Pois é, os tempos estão  a mudar e para melhor. Mesmo que essas mudanças venham do coração do capitalismo, lá onde os direitos dos mais fracos são muitas vezes esmagados.




6 comentários:

Anónimo disse...

Há só um problema.
Sem Airbnb -via aumentos anedóticos de taxas e multas no Alojamento Local- nas cidades que o turista tenha interesse em visitar, não haverá oferta simples, vasta, variada e apelativa de alojamento (local).

Sem oferta variada e apelativa de alojamento (local) o turismo e todo o negócio associado, retaurantes, compras, passeios, Tuk-tuks ... realmente terminará ANTES do tempo espectável. Algum francês terá desejo de tornar a visitar Lisboa, cheia de franceses, mais do que uma vez?. Vejam o que aconteceu no Sul de Espanha, cidades turísticas que apenas morrem, devagarinho.

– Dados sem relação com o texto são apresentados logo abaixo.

/-
Copyright: b2b-lace packet (tail-bound analyst, gen 2). From the coordinatewise monotonicity
hypothesis ([HS92b] Lemma B.3, printed for `I_{n,0}`; asserted for all `l` in Fitzner's thesis p. 101)
plus `W_d`-invariance to
monotonicity under domination of absolute values (`AbsMonotone`), and the `W_d`-invariance of
`D̂^{(x)}` / `I_{n,l}(x)` themselves (KSUP.md §8 (W3)).
-/
import Literature.Probability.FitznerVanDerHofstad2017.SrwIntegralSupReduction

/-!
# B.3 transport: `I(x) ≥ I(x + e_ι)` (x_ι ≥ 0) + `W_d`-invariance ⇒ `AbsMonotone I`

1. `DhatSym d (σ x) k = DhatSym d x k` for every signed permutation `σ` (reindex the orbit sum by
   right translation), hence `srwI d n l (σ x) = srwI d n l x`.
2. For any `f : ℤ^d → ℝ` with `f (x + e_ι) ≤ f x` whenever `x_ι ≥ 0` and `f (σ x) = f x`:
   `|z'_μ| ≤ |z_μ| ∀ μ ⇒ f z ≤ f z'`.
So the consumer hypothesis `AbsMonotone (srwI d n (2j))` of `SrwIntegralSupReduction` follows from the
single coordinatewise statement taken as the hypothesis `hB3`.

PRINT STATUS (REFEREE v12 R46/R53.3, DIVERGENCE D39-b): [HS92b] Lemma B.3 is printed for `I_{n,0}` (`m = 0`) only; for `l ≥ 1` the coordinatewise statement is asserted in [FvdH17-NoBLE] Lemma 5.1 / Fitzner's thesis p. 101 with a proof-citation that covers `l = 0` only, so as a hypothesis for general `l` it is a published STATEMENT without a printed proof. The parity-class version needed by the sup rules is a kernel theorem of this tree (`parityMonotone_srwI`, `SrwIntegralParityMonotone`).
-/

namespace Literature.Probability.FitznerVanDerHofstad2017

open MeasureTheory Finset Real

variable {d : ℕ}

/-! ### 1. `W_d`-invariance of `D̂^{(x)}` and `I_{n,l}` -/

/-- `k·p(σx; ρ) = k·p(x; ρσ)` in the pair parametrisation. [folklore] -/
theorem phase_spAct (x : Fin d → ℤ) (k : Fin d → ℝ) (τ ρ : SgnPermPair d) :
    phase (spAct τ x) k ρ = phase x k (spMul ρ τ) := by
  unfold phase spMul
  refine Finset.sum_congr rfl fun j _ => ?_
  simp only [spAct_apply, Equiv.Perm.mul_apply, Units.val_mul, Int.cast_mul]
  ring

/-- Right translation `ρ ↦ ρτ` is a bijection of `W_d`. [folklore] -/
theorem spMul_right_bijective (τ : SgnPermPair d) :
    Function.Bijective (fun ρ : SgnPermPair d => spMul ρ τ) := by
  refine Function.bijective_iff_has_inverse.mpr
    ⟨fun σ' => (τ.1⁻¹ * σ'.1, fun j => σ'.2 j * τ.2 ((τ.1⁻¹ * σ'.1) j)), fun ρ => ?_, fun σ' => ?_⟩
  · refine Prod.ext ?_ ?_
    · show τ.1⁻¹ * (τ.1 * ρ.1) = ρ.1
      exact inv_mul_cancel_left τ.1 ρ.1
    · funext j
      show (ρ.2 j * τ.2 (ρ.1 j)) * τ.2 ((τ.1⁻¹ * (τ.1 * ρ.1)) j) = ρ.2 j
      rw [inv_mul_cancel_left, mul_assoc, Int.units_mul_self, mul_one]
  · refine Prod.ext ?_ ?_
    · show τ.1 * (τ.1⁻¹ * σ'.1) = σ'.1
      exact mul_inv_cancel_left τ.1 σ'.1
    · funext j
      show (σ'.2 j * τ.2 ((τ.1⁻¹ * σ'.1) j)) * τ.2 ((τ.1⁻¹ * σ'.1) j) = σ'.2 j
      rw [mul_assoc, Int.units_mul_self, mul_one]

/-- `D̂^{(σx)}(k) = D̂^{(x)}(k)`: the symmetrised exponential depends only on the `W_d`-orbit.
[cite: FitznerVanDerHofstad2016NoBLE, (3.34) p. 1071] -/
theorem DhatSym_spAct (τ : SgnPermPair d) (x : Fin d → ℤ) (k : Fin d → ℝ) :
    DhatSym d (spAct τ x) k = DhatSym d x k := by
  rw [DhatSym_eq_sum_pairs, DhatSym_eq_sum_pairs]
  congr 1
  simp_rw [phase_spAct]
  exact (spMul_right_bijective τ).sum_comp (fun σ => Real.cos (phase x k σ))

/-- `I_{n,l}(σx) = I_{n,l}(x)`. [cite: FitznerVanDerHofstad2016NoBLE, (3.35) p. 1071] -/
theorem srwI_spAct (n l : ℕ) (τ : SgnPermPair d) (x : Fin d → ℤ) :
    srwI d n l (spAct τ x) = srwI d n l x := by
  unfold srwI
  simp_rw [DhatSym_spAct]

/-! ### 2. From the coordinatewise hypothesis (B.3 shape) + invariance to `AbsMonotone` -/

/-- Iterating the unit step: `f (x + m e_ι) ≤ f x` for `x_ι ≥ 0`, `m ∈ ℕ`. [folklore] -/
theorem le_of_B3_steps (f : (Fin d → ℤ) → ℝ)
    (hB3 : ∀ (x : Fin d → ℤ) (ι : Fin d), 0 ≤ x ι → f (x + axisVec ι 1) ≤ f x)
    (x : Fin d → ℤ) (ι : Fin d) (hx : 0 ≤ x ι) (m : ℕ) :
    f (x + axisVec ι (m : ℤ)) ≤ f x := by
  induction m with
  | zero =>
      have : x + axisVec ι ((0 : ℕ) : ℤ) = x := by
        funext j; simp [axisVec]
      rw [this]
  | succ m ih =>
      have hsplit : x + axisVec ι ((m + 1 : ℕ) : ℤ) = (x + axisVec ι (m : ℤ)) + axisVec ι 1 := by
        funext j; simp only [Pi.add_apply, axisVec]; split_ifs <;> push_cast <;> ring
      have hnn : 0 ≤ (x + axisVec ι (m : ℤ)) ι := by
        simp only [Pi.add_apply, axisVec, if_true]; positivity
      rw [hsplit]
      exact (hB3 _ ι hnn).trans ih

/-- Monotonicity between non-negative vectors `a ≤ b`: `f b ≤ f a`. [folklore] -/
theorem le_of_B3_nonneg (f : (Fin d → ℤ) → ℝ)
    (hB3 : ∀ (x : Fin d → ℤ) (ι : Fin d), 0 ≤ x ι → f (x + axisVec ι 1) ≤ f x)
    (a b : Fin d → ℤ) (ha : ∀ μ, 0 ≤ a μ) (hab : ∀ μ, a μ ≤ b μ) : f b ≤ f a := by
  -- interpolate coordinate by coordinate: c t = b on coordinates < t, a elsewhere
  let c : ℕ → (Fin d → ℤ) := fun t μ => if (μ : ℕ) < t then b μ else a μ
  have hc0 : c 0 = a := by funext μ; simp [c]
  have hcd : c d = b := by funext μ; simp [c, μ.isLt]
  have hstep : ∀ t : ℕ, f (c (t + 1)) ≤ f (c t) := by
    intro t
    by_cases ht : t < d
    · -- c (t+1) = c t + (b t - a t) e_t
      set ι : Fin d := ⟨t, ht⟩ with hι
      obtain ⟨m, hm⟩ : ∃ m : ℕ, b ι - a ι = (m : ℤ) := ⟨(b ι - a ι).toNat, by
        rw [Int.toNat_of_nonneg (sub_nonneg.mpr (hab ι))]⟩
      have heq : c (t + 1) = c t + axisVec ι (m : ℤ) := by
        funext μ
        simp only [c, Pi.add_apply, axisVec]
        by_cases hμ : μ = ι
        · subst hμ
          have h1 : ((⟨t, ht⟩ : Fin d) : ℕ) < t + 1 := Nat.lt_succ_self t
          have h2 : ¬ ((⟨t, ht⟩ : Fin d) : ℕ) < t := lt_irrefl t
          rw [if_pos h1, if_neg h2, if_pos rfl, ← hm]; ring
        · have hne : (μ : ℕ) ≠ t := fun h => hμ (Fin.ext (by rw [h]))
          rw [if_neg hμ, add_zero]
          by_cases hlt : (μ : ℕ) < t
          · rw [if_pos hlt, if_pos (Nat.lt_succ_of_lt hlt)]
          · have : ¬ (μ : ℕ) < t + 1 := fun h => hne (by omega)
            rw [if_neg hlt, if_neg this]
      have hnn : 0 ≤ c t ι := by
        simp only [c]
        have h2 : ¬ ((⟨t, ht⟩ : Fin d) : ℕ) < t := lt_irrefl t
        rw [if_neg h2]; exact ha ι
      rw [heq]
      exact le_of_B3_steps f hB3 (c t) ι hnn m
    · have : c (t + 1) = c t := by
        funext μ
        have h1 : (μ : ℕ) < t := lt_of_lt_of_le μ.isLt (not_lt.mp ht)
        simp only [c, if_pos h1, if_pos (Nat.lt_succ_of_lt h1)]
      rw [this]
  have hchain : ∀ t : ℕ, f (c t) ≤ f a := by
    intro t
    induction t with
    | zero => rw [hc0]
    | succ t ih => exact (hstep t).trans ih
  simpa [hcd] using hchain d

/-- The sign vector `δ(z)_i = sign z_i` (with `+1` at `0`) as units. [folklore] -/
def signUnits (z : Fin d → ℤ) : Fin d → ℤˣ := fun i => if 0 ≤ z i then 1 else -1

/-- `p(z; 1, δ(z)) = |z|` coordinatewise. [folklore] -/
theorem spAct_signUnits (z : Fin d → ℤ) :
    spAct ((1 : Equiv.Perm (Fin d)), signUnits z) z = fun i => |z i| := by
  funext i
  simp only [spAct_apply, signUnits, Equiv.Perm.one_apply]
  split_ifs with h
  · simp [abs_of_nonneg h]
  · simp [abs_of_neg (not_le.mp h)]

/-- **B.3 transport**: coordinatewise monotonicity for `x_ι ≥ 0` (the shape of [HS92b] Lemma B.3,
which is printed for `I_{n,0}` only — here a hypothesis on an arbitrary `f`) plus `W_d`-invariance give
monotonicity under domination of absolute values.
[cite: FitznerVanDerHofstad2016NoBLE, Lemma 5.1 p. 1093] -/
theorem absMonotone_of_B3 (f : (Fin d → ℤ) → ℝ)
    (hB3 : ∀ (x : Fin d → ℤ) (ι : Fin d), 0 ≤ x ι → f (x + axisVec ι 1) ≤ f x)
    (hinv : ∀ (τ : SgnPermPair d) (x : Fin d → ℤ), f (spAct τ x) = f x) :
    AbsMonotone f := by
  intro z z' hzz'
  rw [← hinv (1, signUnits z) z, ← hinv (1, signUnits z') z', spAct_signUnits, spAct_signUnits]
  exact le_of_B3_nonneg f hB3 (fun i => |z' i|) (fun i => |z i|) (fun μ => abs_nonneg _) hzz'

/-- **B.3 transport for the SRW integrals**: if `I_{n,2j}(x + e_ι) ≤ I_{n,2j}(x)` for all `x` with
`x_ι ≥ 0` (the HYPOTHESIS `hB3`: for `l = 0` this is the printed [HS92b] Lemma B.3; for `l ≥ 1` it is
asserted in [FvdH17-NoBLE] Lemma 5.1 / Fitzner's thesis p. 101 without a printed proof — REFEREE v12
R46), then `AbsMonotone (srwI d n (2j))`, the hypothesis of rule WSUP-PRINT. [cite: FitznerVanDerHofstad2016NoBLE, Lemma 5.1 p. 1093] -/
theorem absMonotone_srwI_of_B3 (n l : ℕ)
    (hB3 : ∀ (x : Fin d → ℤ) (ι : Fin d), 0 ≤ x ι →
      srwI d n l (x + axisVec ι 1) ≤ srwI d n l x) :
    AbsMonotone (srwI d n l) :=
  absMonotone_of_B3 _ hB3 (fun τ x => srwI_spAct n l τ x)

end Literature.Probability.FitznerVanDerHofstad2017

Sem todo o negócio criado pelo AL, e actividades associadas, os Nova-Yorquinos, e os Lisboetas, ficaram com uma cidade deserta, mas sua, para si, com centenas de lojas e Hoteis, fechados.

E mais uma vez as autoridades provam que a sua habitual única forma de intervenção (taxas e taxinhas) é a mãe de todos os desastres. Que tal se deixassem o mercado funcionar em vez de proclamar um inexequível socialismo habitacional?.

José Guinote disse...

Bom em primeiro lugar bem-vindo ao debate, caro "Anónimo". Depois vamos lá ver há aqui uma diferença de ideias, e de conceitos, mas daí não virá mal ao mundo.Os franceses que muito nos visitam, nos tempos que correm, gostam de dizer "il faut de tout pour faire un monde" . Será que pode esclarecer melhor o seu conceito de "socialismo habitacional"? Não se percebe o que seja, nem julgo que alguém possa entender que em Nova-Yorque os democratas resolveram implantar uma forma de "socialismo habitacional" seja lá isso o que for. Da mesma forma que ninguém acusará a senhora Merkell, e os seus amigos de Berlim, de o terem feito, ao proibirem a actividade da Airbnb. E podia citar outros exemplos de cidades insuspeitas de serem parte de uma conspiração mundial para implantar um modelo de socialismo habitacional.
Se estiver com disposição esclareça melhor a relação que estabeleçe entre o aumento da actividade do alojamento local e o aumento da oferta de serviços, que a cidade - neste caso estará a falar de Lisboa - em geral presta aos seus cidadãos. Pode ser uma análise interessante e pode até ter algum fundo de razão, não estou a ironizar.
Mas, talvez não lhe tenha passado pela cabeça que a cidade não é um mero produto e que os seus cidadãos não são meros consumidores. Há outros valores em jogo e outras questões muito importantes de que se faz a vida do dia a dia de todos nós e a economia profunda da cidade e do país.
Seja bem vindo a este debate e veja lá venha em nome próprio que isso do anonimato aqui não dá créditos.

joão viegas disse...

Ola,

Não sei até que ponto é que o comentador anonimo esta a procurar ser ironico, mas o que ele diz mostra que as praticas Airbnb não levam apenas ao absurdo total de um ponto de vista da politica urbana e da economia local, são também completamente disparatadas do ponto de vista do puro bom senso.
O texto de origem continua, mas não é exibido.